__REQUIRED ACTION__: Each line in the entries that has the word "after" has to be copied.

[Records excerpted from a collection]
·····
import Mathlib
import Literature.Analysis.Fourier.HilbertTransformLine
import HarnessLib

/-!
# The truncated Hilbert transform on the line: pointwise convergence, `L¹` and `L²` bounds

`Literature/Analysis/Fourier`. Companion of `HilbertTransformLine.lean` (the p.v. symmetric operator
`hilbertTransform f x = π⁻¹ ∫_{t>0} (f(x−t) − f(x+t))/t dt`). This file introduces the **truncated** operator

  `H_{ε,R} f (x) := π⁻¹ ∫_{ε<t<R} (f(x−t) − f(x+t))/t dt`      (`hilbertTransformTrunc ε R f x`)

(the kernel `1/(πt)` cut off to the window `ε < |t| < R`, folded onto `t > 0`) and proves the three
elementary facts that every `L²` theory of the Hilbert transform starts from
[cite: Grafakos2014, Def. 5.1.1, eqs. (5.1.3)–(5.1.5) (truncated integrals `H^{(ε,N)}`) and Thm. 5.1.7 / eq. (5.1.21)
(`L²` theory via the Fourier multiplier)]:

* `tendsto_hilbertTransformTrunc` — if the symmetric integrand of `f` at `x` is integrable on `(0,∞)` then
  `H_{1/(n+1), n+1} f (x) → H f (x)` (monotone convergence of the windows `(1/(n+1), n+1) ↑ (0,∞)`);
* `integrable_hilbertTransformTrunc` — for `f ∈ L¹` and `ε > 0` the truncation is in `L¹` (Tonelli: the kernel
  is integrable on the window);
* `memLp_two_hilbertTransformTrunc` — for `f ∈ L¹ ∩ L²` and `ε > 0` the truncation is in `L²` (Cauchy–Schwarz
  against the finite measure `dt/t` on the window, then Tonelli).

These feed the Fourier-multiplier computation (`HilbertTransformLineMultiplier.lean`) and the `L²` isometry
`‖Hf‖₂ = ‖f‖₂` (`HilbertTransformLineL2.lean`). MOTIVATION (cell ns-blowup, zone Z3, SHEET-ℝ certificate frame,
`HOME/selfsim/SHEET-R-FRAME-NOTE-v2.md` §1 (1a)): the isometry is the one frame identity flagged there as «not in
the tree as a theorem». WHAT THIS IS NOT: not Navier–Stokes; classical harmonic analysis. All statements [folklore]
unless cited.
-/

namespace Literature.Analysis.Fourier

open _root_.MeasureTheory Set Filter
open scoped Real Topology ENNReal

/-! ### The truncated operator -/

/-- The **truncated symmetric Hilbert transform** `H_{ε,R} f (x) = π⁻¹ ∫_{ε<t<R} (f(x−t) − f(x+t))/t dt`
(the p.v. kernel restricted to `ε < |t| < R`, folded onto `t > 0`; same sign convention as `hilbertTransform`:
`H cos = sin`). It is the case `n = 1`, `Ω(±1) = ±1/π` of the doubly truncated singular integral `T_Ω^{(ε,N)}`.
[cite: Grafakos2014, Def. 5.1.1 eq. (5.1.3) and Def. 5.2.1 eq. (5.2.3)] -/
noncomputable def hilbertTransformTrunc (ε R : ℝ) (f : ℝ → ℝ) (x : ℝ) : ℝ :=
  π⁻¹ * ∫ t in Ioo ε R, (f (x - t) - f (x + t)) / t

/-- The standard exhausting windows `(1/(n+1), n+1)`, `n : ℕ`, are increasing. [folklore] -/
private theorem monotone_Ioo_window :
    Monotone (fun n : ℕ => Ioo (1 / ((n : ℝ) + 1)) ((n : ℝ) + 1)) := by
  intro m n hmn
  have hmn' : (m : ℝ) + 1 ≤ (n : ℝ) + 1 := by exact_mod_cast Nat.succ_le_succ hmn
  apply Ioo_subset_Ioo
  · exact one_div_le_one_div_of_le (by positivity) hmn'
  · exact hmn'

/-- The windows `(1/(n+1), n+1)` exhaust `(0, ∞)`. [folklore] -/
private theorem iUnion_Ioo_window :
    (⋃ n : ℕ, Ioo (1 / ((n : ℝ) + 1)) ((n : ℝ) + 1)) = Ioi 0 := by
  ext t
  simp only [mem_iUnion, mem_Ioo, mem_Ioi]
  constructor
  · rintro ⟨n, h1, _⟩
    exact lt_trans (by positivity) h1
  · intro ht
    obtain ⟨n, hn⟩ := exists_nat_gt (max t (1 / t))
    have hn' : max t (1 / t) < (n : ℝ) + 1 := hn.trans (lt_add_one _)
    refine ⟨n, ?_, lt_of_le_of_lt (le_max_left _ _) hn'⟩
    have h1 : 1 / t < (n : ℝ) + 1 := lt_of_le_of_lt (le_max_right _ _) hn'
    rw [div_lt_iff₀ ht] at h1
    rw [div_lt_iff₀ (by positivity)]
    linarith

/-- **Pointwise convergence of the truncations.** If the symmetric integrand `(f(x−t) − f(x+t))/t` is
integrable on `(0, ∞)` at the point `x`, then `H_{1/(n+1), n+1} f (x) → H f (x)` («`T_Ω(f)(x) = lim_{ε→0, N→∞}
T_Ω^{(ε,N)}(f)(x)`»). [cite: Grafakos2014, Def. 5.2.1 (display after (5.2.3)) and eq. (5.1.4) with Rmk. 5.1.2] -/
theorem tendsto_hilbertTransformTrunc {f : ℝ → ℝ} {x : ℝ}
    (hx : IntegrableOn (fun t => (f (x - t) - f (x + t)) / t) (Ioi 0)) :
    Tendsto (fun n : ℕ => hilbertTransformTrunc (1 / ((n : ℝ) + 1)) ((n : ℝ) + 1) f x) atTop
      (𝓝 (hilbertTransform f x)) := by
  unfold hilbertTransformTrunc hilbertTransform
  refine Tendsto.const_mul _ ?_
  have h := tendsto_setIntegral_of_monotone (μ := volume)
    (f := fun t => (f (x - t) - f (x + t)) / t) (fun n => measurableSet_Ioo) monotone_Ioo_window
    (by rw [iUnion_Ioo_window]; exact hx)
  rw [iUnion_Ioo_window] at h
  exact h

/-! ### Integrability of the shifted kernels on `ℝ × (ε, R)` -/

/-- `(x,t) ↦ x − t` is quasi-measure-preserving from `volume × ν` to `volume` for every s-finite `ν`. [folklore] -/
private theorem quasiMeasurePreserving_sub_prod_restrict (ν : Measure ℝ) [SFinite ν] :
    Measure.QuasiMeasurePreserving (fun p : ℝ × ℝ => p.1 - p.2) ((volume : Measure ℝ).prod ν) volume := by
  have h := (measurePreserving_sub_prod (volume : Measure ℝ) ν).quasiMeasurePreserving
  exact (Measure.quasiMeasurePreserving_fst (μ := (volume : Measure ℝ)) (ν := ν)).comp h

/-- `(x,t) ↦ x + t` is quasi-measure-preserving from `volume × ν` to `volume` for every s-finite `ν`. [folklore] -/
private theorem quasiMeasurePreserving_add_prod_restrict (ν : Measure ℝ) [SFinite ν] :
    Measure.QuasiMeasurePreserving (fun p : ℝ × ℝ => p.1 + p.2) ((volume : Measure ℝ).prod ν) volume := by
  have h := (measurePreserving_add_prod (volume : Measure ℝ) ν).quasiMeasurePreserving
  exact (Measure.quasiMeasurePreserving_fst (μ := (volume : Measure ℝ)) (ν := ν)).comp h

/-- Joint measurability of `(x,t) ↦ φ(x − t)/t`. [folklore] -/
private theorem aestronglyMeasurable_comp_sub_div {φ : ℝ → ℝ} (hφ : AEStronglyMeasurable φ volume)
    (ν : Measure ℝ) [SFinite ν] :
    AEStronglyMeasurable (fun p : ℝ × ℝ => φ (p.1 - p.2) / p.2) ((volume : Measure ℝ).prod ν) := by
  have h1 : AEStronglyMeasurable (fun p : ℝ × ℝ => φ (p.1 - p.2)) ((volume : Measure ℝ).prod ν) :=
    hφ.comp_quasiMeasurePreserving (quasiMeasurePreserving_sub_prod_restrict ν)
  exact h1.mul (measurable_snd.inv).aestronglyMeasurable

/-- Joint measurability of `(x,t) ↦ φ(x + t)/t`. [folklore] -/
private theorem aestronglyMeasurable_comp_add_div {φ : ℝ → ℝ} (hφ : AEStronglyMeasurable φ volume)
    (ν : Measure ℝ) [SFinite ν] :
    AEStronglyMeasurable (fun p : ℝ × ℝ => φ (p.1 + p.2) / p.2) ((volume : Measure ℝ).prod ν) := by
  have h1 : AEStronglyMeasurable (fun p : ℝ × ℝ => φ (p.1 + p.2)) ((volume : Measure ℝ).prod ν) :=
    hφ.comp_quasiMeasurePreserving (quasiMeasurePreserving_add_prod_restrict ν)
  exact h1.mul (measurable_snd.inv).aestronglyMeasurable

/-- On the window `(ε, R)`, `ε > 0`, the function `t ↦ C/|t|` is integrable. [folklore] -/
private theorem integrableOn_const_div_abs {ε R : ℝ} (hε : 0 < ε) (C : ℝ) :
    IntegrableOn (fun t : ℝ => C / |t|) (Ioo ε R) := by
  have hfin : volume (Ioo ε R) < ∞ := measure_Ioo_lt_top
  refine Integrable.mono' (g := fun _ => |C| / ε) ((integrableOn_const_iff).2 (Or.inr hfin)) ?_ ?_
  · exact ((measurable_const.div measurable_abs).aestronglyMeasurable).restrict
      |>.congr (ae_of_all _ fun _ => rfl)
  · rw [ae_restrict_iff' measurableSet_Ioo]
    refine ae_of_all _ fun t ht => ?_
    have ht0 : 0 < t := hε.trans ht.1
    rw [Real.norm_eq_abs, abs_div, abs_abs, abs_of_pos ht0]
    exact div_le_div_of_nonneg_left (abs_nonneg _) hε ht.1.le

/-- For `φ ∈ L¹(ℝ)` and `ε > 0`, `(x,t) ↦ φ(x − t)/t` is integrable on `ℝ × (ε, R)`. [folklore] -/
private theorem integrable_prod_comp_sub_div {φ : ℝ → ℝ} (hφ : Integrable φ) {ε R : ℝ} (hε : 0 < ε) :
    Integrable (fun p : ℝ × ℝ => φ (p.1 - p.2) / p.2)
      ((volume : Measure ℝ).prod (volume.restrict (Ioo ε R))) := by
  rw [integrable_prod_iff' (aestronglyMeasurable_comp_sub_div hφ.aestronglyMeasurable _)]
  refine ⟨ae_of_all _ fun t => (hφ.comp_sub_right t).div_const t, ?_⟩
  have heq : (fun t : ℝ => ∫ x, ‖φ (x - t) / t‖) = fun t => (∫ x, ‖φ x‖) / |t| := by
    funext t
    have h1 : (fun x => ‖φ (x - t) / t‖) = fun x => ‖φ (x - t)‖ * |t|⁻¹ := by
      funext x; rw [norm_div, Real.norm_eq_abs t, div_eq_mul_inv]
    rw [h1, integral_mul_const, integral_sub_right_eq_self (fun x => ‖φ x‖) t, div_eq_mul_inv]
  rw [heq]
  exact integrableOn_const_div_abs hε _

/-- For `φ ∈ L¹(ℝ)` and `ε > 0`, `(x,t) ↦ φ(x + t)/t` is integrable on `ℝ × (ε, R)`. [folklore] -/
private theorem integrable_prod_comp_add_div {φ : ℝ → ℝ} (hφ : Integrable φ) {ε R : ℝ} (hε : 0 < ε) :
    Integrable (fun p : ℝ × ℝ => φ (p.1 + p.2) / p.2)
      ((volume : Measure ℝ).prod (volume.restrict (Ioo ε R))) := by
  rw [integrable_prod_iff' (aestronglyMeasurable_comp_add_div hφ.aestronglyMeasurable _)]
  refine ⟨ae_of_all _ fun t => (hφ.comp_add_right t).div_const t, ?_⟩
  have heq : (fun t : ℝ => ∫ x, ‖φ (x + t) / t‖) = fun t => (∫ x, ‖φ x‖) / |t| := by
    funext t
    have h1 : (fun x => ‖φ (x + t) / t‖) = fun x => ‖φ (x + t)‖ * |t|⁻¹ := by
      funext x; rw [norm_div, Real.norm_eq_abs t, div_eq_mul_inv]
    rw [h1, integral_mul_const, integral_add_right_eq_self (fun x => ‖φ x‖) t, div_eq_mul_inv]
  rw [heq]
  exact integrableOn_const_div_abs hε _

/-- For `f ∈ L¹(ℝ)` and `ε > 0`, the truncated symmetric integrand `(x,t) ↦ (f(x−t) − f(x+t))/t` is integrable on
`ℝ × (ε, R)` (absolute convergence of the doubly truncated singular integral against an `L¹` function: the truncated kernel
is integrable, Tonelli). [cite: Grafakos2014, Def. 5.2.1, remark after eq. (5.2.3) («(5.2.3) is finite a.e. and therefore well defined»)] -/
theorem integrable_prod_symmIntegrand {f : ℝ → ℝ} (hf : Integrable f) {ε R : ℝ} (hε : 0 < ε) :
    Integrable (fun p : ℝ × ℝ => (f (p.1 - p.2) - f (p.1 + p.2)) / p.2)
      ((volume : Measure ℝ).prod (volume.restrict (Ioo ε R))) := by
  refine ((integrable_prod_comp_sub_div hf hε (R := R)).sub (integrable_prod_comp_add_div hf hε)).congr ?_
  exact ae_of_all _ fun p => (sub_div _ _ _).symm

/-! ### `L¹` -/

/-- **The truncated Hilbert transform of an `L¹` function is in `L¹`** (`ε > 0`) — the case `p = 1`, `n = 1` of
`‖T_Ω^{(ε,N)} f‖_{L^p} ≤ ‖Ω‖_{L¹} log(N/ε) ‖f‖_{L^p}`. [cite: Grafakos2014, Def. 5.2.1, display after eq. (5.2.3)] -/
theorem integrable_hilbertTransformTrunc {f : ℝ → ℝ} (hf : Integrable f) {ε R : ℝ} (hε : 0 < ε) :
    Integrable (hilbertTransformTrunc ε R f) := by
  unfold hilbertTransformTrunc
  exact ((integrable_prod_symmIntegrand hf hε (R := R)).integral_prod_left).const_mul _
·····
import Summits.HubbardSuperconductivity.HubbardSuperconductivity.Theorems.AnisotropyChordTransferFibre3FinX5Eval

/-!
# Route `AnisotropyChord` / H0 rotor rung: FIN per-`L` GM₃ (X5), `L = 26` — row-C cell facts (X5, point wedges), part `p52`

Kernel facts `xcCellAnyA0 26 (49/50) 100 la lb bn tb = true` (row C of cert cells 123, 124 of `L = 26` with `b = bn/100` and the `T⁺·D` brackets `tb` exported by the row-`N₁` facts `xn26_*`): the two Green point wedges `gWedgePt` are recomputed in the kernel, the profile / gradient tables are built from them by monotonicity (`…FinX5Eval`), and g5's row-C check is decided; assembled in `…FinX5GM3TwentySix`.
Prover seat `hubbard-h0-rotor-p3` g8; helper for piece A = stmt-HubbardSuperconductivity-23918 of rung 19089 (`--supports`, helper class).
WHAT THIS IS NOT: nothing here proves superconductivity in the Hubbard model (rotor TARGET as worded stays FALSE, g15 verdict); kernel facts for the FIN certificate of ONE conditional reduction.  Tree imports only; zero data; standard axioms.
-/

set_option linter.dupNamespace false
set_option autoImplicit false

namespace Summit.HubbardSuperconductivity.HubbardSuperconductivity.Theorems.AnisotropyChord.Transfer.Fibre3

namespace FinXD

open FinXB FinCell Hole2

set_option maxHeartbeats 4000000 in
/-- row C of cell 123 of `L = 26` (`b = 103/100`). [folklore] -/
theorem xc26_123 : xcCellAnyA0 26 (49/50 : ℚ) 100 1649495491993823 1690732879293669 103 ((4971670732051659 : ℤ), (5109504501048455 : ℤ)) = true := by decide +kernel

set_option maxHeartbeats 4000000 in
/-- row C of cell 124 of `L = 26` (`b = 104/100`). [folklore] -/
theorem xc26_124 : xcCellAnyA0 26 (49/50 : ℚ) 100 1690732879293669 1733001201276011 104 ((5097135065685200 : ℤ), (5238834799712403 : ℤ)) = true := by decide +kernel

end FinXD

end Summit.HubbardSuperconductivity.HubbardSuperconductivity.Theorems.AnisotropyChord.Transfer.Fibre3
·····
__EXERCISE OUTPUT__:
T_Ω^{(ε,N)}(f)(x)`»). [cite: Grafakos2014, Def. 5.2.1 (display after (5.2.3)) and eq. (5.1.4) with Rmk. 5.1.2] -/
is integrable, Tonelli). [cite: Grafakos2014, Def. 5.2.1, remark after eq. (5.2.3) («(5.2.3) is finite a.e. and therefore well defined»)] -/
`‖T_Ω^{(ε,N)} f‖_{L^p} ≤ ‖Ω‖_{L¹} log(N/ε) ‖f‖_{L^p}`. [cite: Grafakos2014, Def. 5.2.1, display after eq. (5.2.3)] -/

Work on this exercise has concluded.